After the submission window closes at noon each Monday, I’ll run a script that retrieves the responses from CatCourses, removes your name and other identifying information, and then uses a local LLM to sort your vibe checks into clusters.

The LLM is entirely local, running just on my laptop. It doesn’t upload your data anywhere. The script uses about 3% of my laptop’s battery capacity.

My original plan to make the clustered vibe checks available through a Google doc, but I couldn’t get the formatting right. If you’re concerned about having your vibe check posted on the open web, talk with me. I’m still working on finding a better solution.

The script is available here and embedded below.

library(tidyverse)
library(rcanvas)

library(ollamar)
library(jsonlite)
library(stringr)
library(glue)
library(tictoc)

library(tinytable)

# LLM parameters ----
model = 'gemma3:12b'
num_ctx = 8000

# Retrieve responses ----

# *[TODO]*

## Claude-generated responses for development
resps = 'gen_responses.txt' |>
      read_file() |>
      str_split_1('==========')

# Parse responses ----
## LLM response schema ----
schema = list(
      type = 'object',
      properties = list(
            full_response = list(type = 'string'),
            quote = list(type = 'string'),
            question = list(type = 'string'),
            answer = list(type = 'string')
      ),
      required = list('full_response', 'quote', 'question', 'answer')
)

## Assignment instructions ----
instructions = '/Users/danhicks/Google Drive/Teaching/*STE/site/assignments/vibe_check.md' |>
      read_file()

## Task prompt ----
system = glue(
      'A college student was given instructions for a short reading-reflection assignment. Your job is to identify the parts of the student\'s response, and arrange them into a JSON structure for further processing. 

Pay attention to the structure of the response, not the content. Do not address the questions or provide any commentary on the quote or their answer. 

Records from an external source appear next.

/-! ### §3 `HC(X ⊗ X)` -/

/-- **`HC(X × X)` for a smooth projective surface carrying the route's quaternionic deck data and satisfying its `Comm`
clause.** [cite: VoisinHodgeI2002, §11.3.3 Thm. 11.38–11.40, Lemma 11.41 and pp. 286–287] [cite: Voisin2025, §3.2.1 Prop. 3.8 and Cor. 3.9]
[cite: Fulton1998, §16.1 Prop. 16.1.1] -/
theorem hodgeConjectureFor_tensor_self (hX : IsSmoothProjective 2 X) (τ j : X ⟶ X) (h4 : pull τ 2 ^ 4 = 1)
    (hj : pull j 2 ^ 2 = pull τ 2 ^ 2) (hrel : pull j 2 * pull τ 2 = pull τ 2 ^ 3 * pull j 2)
    (h20 : Module.finrank ℂ ↥(Module.End.eigenspace ((pull τ 2 ^ 2).baseChange ℂ) 1 ⊓
      (hodge exists_isReal_hodgeModel_holds hX 2).piece 2 0) = 0)
    (hpos : 0 < Module.finrank ℂ ↥(Module.End.eigenspace ((pull τ 2 ^ 2).baseChange ℂ) (-1) ⊓
      (hodge exists_isReal_hodgeModel_holds hX 2).piece 2 0))
    (hComm : haveI := finite hX 2; haveI : HodgeTensorFacts.{0, 0} := hodgeTensorFacts_holds;
      ∀ g h : bettiCohomology X 2 ≃ₗ[ℚ] bettiCohomology X 2,
        ((∀ x, g (pull τ 2 x) = pull τ 2 (g x)) ∧ (∀ x, g (pull j 2 x) = pull j 2 (g x)) ∧
          (∀ x y, tr hX (2 + 2) (cup X 2 2 (g x) (g y)) = tr hX (2 + 2) (cup X 2 2 x y)) ∧
          ∀ x ∈ (hodge exists_isReal_hodgeModel_holds hX 2).hodgeClasses 1, g x = x) →
        ((∀ x, h (pull τ 2 x) = pull τ 2 (h x)) ∧ (∀ x, h (pull j 2 x) = pull j 2 (h x)) ∧
          (∀ x y, tr hX (2 + 2) (cup X 2 2 (h x) (h y)) = tr hX (2 + 2) (cup X 2 2 x y)) ∧
          ∀ x ∈ (hodge exists_isReal_hodgeModel_holds hX 2).hodgeClasses 1, h x = x) →
        g * h * g⁻¹ * h⁻¹ ∈ (hodge exists_isReal_hodgeModel_holds hX 2).hodgeGroup) :
    HodgeConjectureFor 4 (X ⊗ X) := by
  classical
  haveI : HodgeTensorFacts.{0, 0} := hodgeTensorFacts_holds
  haveI := finite hX 2
  have hXX : IsSmoothProjective 4 (X ⊗ X) := hX.tensor_holds hX
  have h11 : (1 : ℤ) + 1 = ((2 : ℕ) : ℤ) := by norm_num
  obtain ⟨ψ⟩ := hodge_isPolarizable exists_isReal_hodgeModel_holds hX 2
  have hc : IsCompl ((hodge exists_isReal_hodgeModel_holds hX 2).hodgeClasses 1)
      (ψ.form.orthogonal ((hodge exists_isReal_hodgeModel_holds hX 2).hodgeClasses 1)) :=
    ψ.isCompl_hodgeClasses_orthogonal h11
  have hpg : (hodge exists_isReal_hodgeModel_holds hX 2).piece 2 0 ≠ ⊥ := by
    intro hbot
    rw [hbot, inf_bot_eq, finrank_bot] at hpos
    exact lt_irrefl _ hpos
  have hTne := transcendental_ne_bot hX ψ hpg
  obtain ⟨hτ2, hj2, hτj⟩ := quaternion_relations_on_transcendental hX ψ τ j h4 hj hrel h20
  -- END-BOUND
  have hEnd := finrank_end_hodge_le hX τ j h4 hj hrel h20 hpos hComm
  -- the four correspondences
  obtain ⟨t₀, ht₀, halg₀, hact₀⟩ := exists_kunneth_two_two_algebraic_corrAction_eq_map hX (𝟙 X)
  obtain ⟨t₁, ht₁, halg₁, hact₁⟩ := exists_kunneth_two_two_algebraic_corrAction_eq_map hX τ
  obtain ⟨t₂, ht₂, halg₂, hact₂⟩ := exists_kunneth_two_two_algebraic_corrAction_eq_map hX j
  obtain ⟨t₃, ht₃, halg₃, hact₃⟩ := exists_kunneth_two_two_algebraic_corrAction_eq_map hX (τ ≫ j)
  refine hodgeConjectureFor_tensor_surfaces_of_kunneth_piece_two_two exists_isReal_hodgeModel_holds hX hX hXX fun t ht ↦ ?_
  set NS := (hodge exists_isReal_hodgeModel_holds hX 2).hodgeClasses 1 with hNS
  set P₀ : Submodule ℚ (bettiCohomology X 2 ⊗[ℚ] bettiCohomology X 2) := LinearMap.range (TensorProduct.mapIncl NS NS)
    with hP₀
  let tt : Fin 4 → bettiCohomology X 2 ⊗[ℚ] bettiCohomology X 2 := ![t₀, t₁, t₂, t₃]
  set Q : Submodule ℚ (bettiCohomology X 2 ⊗[ℚ] bettiCohomology X 2) := Submodule.span ℚ (Set.range tt) with hQ
  -- Hodge classes
  have hP₀le : P₀ ≤ ((hodge exists_isReal_hodgeModel_holds hX 2).tensor (hodge exists_isReal_hodgeModel_holds hX 2)).hodgeClasses
      (1 + 1) := by
    rw [hP₀, TensorProduct.range_mapIncl, Submodule.map₂_le]
    exact fun y hy z hz ↦ HodgeStructure.tmul_mem_hodgeClasses_tensor _ _ hy hz
  have htt : ∀ i, tt i ∈ ((hodge exists_isReal_hodgeModel_holds hX 2).tensor (hodge exists_isReal_hodgeModel_holds hX 2)).hodgeClasses
      (1 + 1) := by
    rw [show (1 : ℤ) + 1 = 2 by norm_num]
    intro i
    fin_cases i
    · exact ht₀
    · exact ht₁
    · exact ht₂
    · exact ht₃
  have hQle : Q ≤ ((hodge exists_isReal_hodgeModel_holds hX 2).tensor (hodge exists_isReal_hodgeModel_holds hX 2)).hodgeClasses
      (1 + 1) := Submodule.span_le.2 (by rintro _ ⟨i, rfl⟩; exact htt i)
  have hPle : P₀ ⊔ Q ≤ ((hodge exists_isReal_hodgeModel_holds hX 2).tensor (hodge exists_isReal_hodgeModel_holds hX 2)).hodgeClasses
      (1 + 1) := sup_le hP₀le hQle
  -- the action `A s = (crossMap s ⊗ 1)_*` and the actions of the four correspondences
  let A : bettiCohomology X 2 ⊗[ℚ] bettiCohomology X 2 → (complexBetti X 2 →ₗ[ℂ] complexBetti X 2) := fun s =>
    corrAction complexOrientationFamily hX hX (rfl : 2 + 2 * 2 = 2 + 2 * 2)
      (ofRatClass (ComplexPoints (X ⊗ X)) (2 * 2) (crossMap X X (show 2 + 2 = 2 * 2 by norm_num) s))
  have hAadd : ∀ s s', A (s + s') = A s + A s' := fun s s' => by simp only [A, map_add]
  have hAsmul : ∀ (q : ℚ) s, A (q • s) = (q : ℂ) • A s := fun q s => by simp only [A, map_smul, ofRatClass_rat_smul]
  let σσ : Fin 4 → (X ⟶ X) := ![𝟙 X, τ, j, τ ≫ j]
  have hAtt : ∀ i, A (tt i) = (complexBetti.map (σσ i) 2).hom := by
    intro i
    fin_cases i
    · exact hact₀
    · exact hact₁
    · exact hact₂
    · exact hact₃
  -- MASTER RELATION: `p + Σ cᵢ tᵢ = 0` with `p ∈ NS ⊗ NS` forces `c = 0`
  have master : ∀ p ∈ P₀, ∀ c : Fin 4 → ℚ, p + ∑ i, c i • tt i = 0 → ∀ i, c i = 0 := by
    intro p hp c hrelc
    -- the action of the relation on `T ⊗ 1`
    have hy : ∀ x ∈ ψ.form.orthogonal ((hodge exists_isReal_hodgeModel_holds hX 2).hodgeClasses 1),
        ∑ i, c i • pull (σσ i) 2 x = 0 := by
      intro x hx
      set y := ∑ i, c i • pull (σσ i) 2 x with hydef
      have hyT : y ∈ ψ.form.orthogonal ((hodge exists_isReal_hodgeModel_holds hX 2).hodgeClasses 1) :=
        Submodule.sum_mem _ fun i _ => Submodule.smul_mem _ _ (pull_mem_transcendental hX ψ (σσ i) hx)
      -- `y ⊗ 1 = -(A p)(x ⊗ 1) ∈ span_ℂ (NS ⊗ 1)`
      have hAp : A p (ofRatClass (ComplexPoints X) 2 x) ∈
          Submodule.span ℂ (ofRatClass (ComplexPoints X) 2 '' (NS : Set (bettiCohomology X 2))) :=
        corrAction_ofRatClass_crossMap_mem_span_of_mem_range_mapIncl complexOrientationFamily
          hasPoincareDuality_complexOrientationFamily hX hX (show 2 + 2 = 2 * 2 by norm_num) (show 2 + 2 = 2 * 2 by norm_num)
          (rfl : 2 + 2 * 2 = 2 + 2 * 2) NS NS (by rw [hP₀] at hp; exact hp) _
      have hA0 : A 0 = 0 := by simp only [A, map_zero]
      have hAsum : ∀ c' : Fin 4 → ℚ, A (∑ i, c' i • tt i) = ∑ i, ((c' i : ℚ) : ℂ) • A (tt i) := fun c' => by
        simp only [Fin.sum_univ_four, hAadd, hAsmul]
      have hsum : A p + ∑ i, ((c i : ℚ) : ℂ) • A (tt i) = 0 := by
        have h0 := congr_arg A hrelc
        rwa [hAadd, hAsum, hA0] at h0
      have happ := LinearMap.congr_fun hsum (ofRatClass (ComplexPoints X) 2 x)
      simp only [LinearMap.add_apply, LinearMap.zero_apply, LinearMap.sum_apply, LinearMap.smul_apply] at happ
      have hyc₀ : ofRatClass (ComplexPoints X) 2 y = ∑ i, ((c i : ℚ) : ℂ) • A (tt i) (ofRatClass (ComplexPoints X) 2 x) := by
        rw [hydef, map_sum]
        refine Finset.sum_congr rfl fun i _ => ?_
        rw [ofRatClass_rat_smul, ofRatClass_pull, hAtt]
      have hyc : ofRatClass (ComplexPoints X) 2 y = -(A p (ofRatClass (ComplexPoints X) 2 x)) := by
        rw [hyc₀]
        exact eq_neg_of_add_eq_zero_right happ
      have hyNS : y ∈ NS := mem_of_ofRatClass_mem_span hX NS (by rw [hyc]; exact Submodule.neg_mem _ hAp)
      have : y ∈ NS ⊓ ψ.form.orthogonal ((hodge exists_isReal_hodgeModel_holds hX 2).hodgeClasses 1) :=
        Submodule.mem_inf.2 ⟨hyNS, hyT⟩
      rwa [hc.inf_eq_bot, Submodule.mem_bot] at this
    -- quaternion independence on `T ≠ 0`
    have hq := quaternion_coeffs_eq_zero (ψ.form.orthogonal ((hodge exists_isReal_hodgeModel_holds hX 2).hodgeClasses 1)) hTne
      (pull τ 2) (pull j 2) (fun x hx => pull_mem_transcendental hX ψ τ hx) (fun x hx => pull_mem_transcendental hX ψ j hx)
      hτ2 hj2 hτj (c 0) (c 1) (c 2) (c 3) fun x hx => by
        have h := hy x hx
        simp only [Fin.sum_univ_four, σσ, Matrix.cons_val_zero, Matrix.cons_val_one, Matrix.head_cons,
          Matrix.cons_val_two, Matrix.tail_cons, Matrix.cons_val_three, pull_comp, LinearMap.comp_apply] at h
        rwa [pull_id, LinearMap.id_apply] at h
    intro i
    fin_cases i
    · exact hq.1
    · exact hq.2.1
    · exact hq.2.2.1
    · exact hq.2.2.2
  -- dimension count: `dim (P₀ ⊔ Q) = ρ² + 4 = dim Hdg`
  haveI : Module.Free ℚ ↥NS := Module.Free.of_divisionRing ℚ _
  have hP₀rank : Module.finrank ℚ ↥P₀ = Module.finrank ℚ ↥NS * Module.finrank ℚ ↥NS := by
    rw [hP₀, LinearMap.finrank_range_of_inj (Module.Flat.tensorProduct_mapIncl_injective_of_right _ _), Module.finrank_tensorProduct]
  have hind : LinearIndependent ℚ tt := by
    rw [Fintype.linearIndependent_iff]
    intro c hc0
    exact master 0 (Submodule.zero_mem _) c (by rw [zero_add]; exact hc0)
  have hQrank : Module.finrank ℚ ↥Q = 4 := by
    rw [hQ, finrank_span_eq_card hind, Fintype.card_fin]
  have hinf : P₀ ⊓ Q = ⊥ := by
    refine eq_bot_iff.2 fun x hx ↦ ?_
    obtain ⟨hx₀, hx₁⟩ := Submodule.mem_inf.1 hx
    rw [hQ] at hx₁
    obtain ⟨c, rfl⟩ := (Submodule.mem_span_range_iff_exists_fun ℚ).1 hx₁
    have hc0 := master (-(∑ i, c i • tt i)) (Submodule.neg_mem _ hx₀) c (neg_add_cancel _)
    rw [Submodule.mem_bot]
    exact Finset.sum_eq_zero fun i _ => by rw [hc0 i, zero_smul]
  have hPrank : Module.finrank ℚ ↥(P₀ ⊔ Q) = Module.finrank ℚ ↥NS * Module.finrank ℚ ↥NS + 4 := by
    have e := Submodule.finrank_sup_add_finrank_inf_eq P₀ Q
    rw [hinf, finrank_bot, add_zero, hP₀rank, hQrank] at e
    exact e
  have hHrank : Module.finrank ℚ ↥(((hodge exists_isReal_hodgeModel_holds hX 2).tensor
      (hodge exists_isReal_hodgeModel_holds hX 2)).hodgeClasses (1 + 1)) =
      Module.finrank ℚ (Hom (hodge exists_isReal_hodgeModel_holds hX 2) (hodge exists_isReal_hodgeModel_holds hX 2)) := by
    rw [show (1 : ℤ) + 1 = ((2 : ℕ) : ℤ) by norm_num]
    exact finrank_hodgeClasses_tensor_hodge_eq_finrank_hom exists_isReal_hodgeModel_holds hX hX 2
  have hPeq : P₀ ⊔ Q = ((hodge exists_isReal_hodgeModel_holds hX 2).tensor (hodge exists_isReal_hodgeModel_holds hX 2)).hodgeClasses
      (1 + 1) :=
    Submodule.eq_of_le_of_finrank_le hPle (by rw [hHrank, hPrank]; nlinarith [hEnd, sq (Module.finrank ℚ ↥NS)])
  -- conclusion: every Hodge class of `H²X ⊗ H²X` has algebraic cross product
  have ht' : t ∈ P₀ ⊔ Q := by
    rw [hPeq, show (1 : ℤ) + 1 = 2 by norm_num]
    exact ht
  obtain ⟨p, hp, z, hz, rfl⟩ := Submodule.mem_sup.1 ht'
  rw [hQ] at hz
  obtain ⟨c, rfl⟩ := (Submodule.mem_span_range_iff_exists_fun ℚ).1 hz
  rw [map_add, map_add, map_sum, map_sum]
  refine Submodule.add_mem _ ?_ (Submodule.sum_mem _ fun i _ => ?_)
  · -- `p ∈ NS ⊗ NS`: products of divisor classes
    rw [hP₀] at hp
    obtain ⟨w, rfl⟩ := hp
    clear ht ht'
    induction w using TensorProduct.induction_on with
    | zero => rw [map_zero, map_zero, map_zero]; exact Submodule.zero_mem _
    | tmul p q =>
      rw [TensorProduct.mapIncl, TensorProduct.map_tmul, Submodule.subtype_apply, Submodule.subtype_apply]
      have hpq := ofRatClass_crossMap_tmul_mem_algebraicClasses hX hX
        ((mem_hodgeClasses_hodge_two_iff_ofRatClass_mem_algebraicClasses_one exists_isReal_hodgeModel_holds hX _).1 p.2)
        ((mem_hodgeClasses_hodge_two_iff_ofRatClass_mem_algebraicClasses_one exists_isReal_hodgeModel_holds hX _).1 q.2)
      exact hpq
    | add x y hx hy => rw [map_add, map_add, map_add]; exact Submodule.add_mem _ hx hy
  · rw [map_smul, ofRatClass_rat_smul]
    refine Submodule.smul_mem _ _ ?_
    fin_cases i
    · exact halg₀
    · exact halg₁
    · exact halg₂
    · exact halg₃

If the student includes paragraph headers like "Quote:" or "Question:" you should use these to parse the structure of the response, but skip them in your output. Otherwise you should copy each part verbatim. The student should provide a citation at the end of the quote. Make sure you include this citation. 


==========
Assignment Instructions:

{instructions}

==========
'
)

## Parse ----
parse_resp = partial(
      generate,
      model = model,
      system = system,
      output = 'text',
      format = schema,
      num_ctx = num_ctx
)

## ~15 sec/response using gemma3:12b
tic()
parsed_resps = map(resps, parse_resp, .progress = TRUE)
toc()

parsed_df = parsed_resps |>
      str_squish() %>%
      str_c(collapse = ', ') %>%
      str_c('[', ., ']') |>
      fromJSON() |>
      as_tibble() |>
      mutate(id = 1:n()) |>
      select(id, everything())

# Cluster responses ----
## LLM response schema ----
schema = list(
      type = 'object',
      properties = list(
            think = list(type = 'string'),
            clusters = list(type = 'array', items = list(type = 'string')),
            classified = list(
                  type = 'array',
                  items = list(
                        type = 'object',
                        properties = list(
                              id = list(type = 'integer'),
                              cluster = list(type = 'string')
                        ),
                        required = list('student', 'cluster')
                  )
            )
      ),
      required = list('think', 'clusters', 'classified')
)

## Task prompt ----
system = "The following is a spreadsheet of submissions for a short reading reflection assignment, with these instructions: 

==========
Assignment Instructions:

{instructions}

==========

A previous LLM took the `full_response` and parsed it into the quote, the question, and the answer attempt. Each row starts with a number ID for that response. The columns are separated by a single bar |, and the end of each row is marked by a triple bar |||. 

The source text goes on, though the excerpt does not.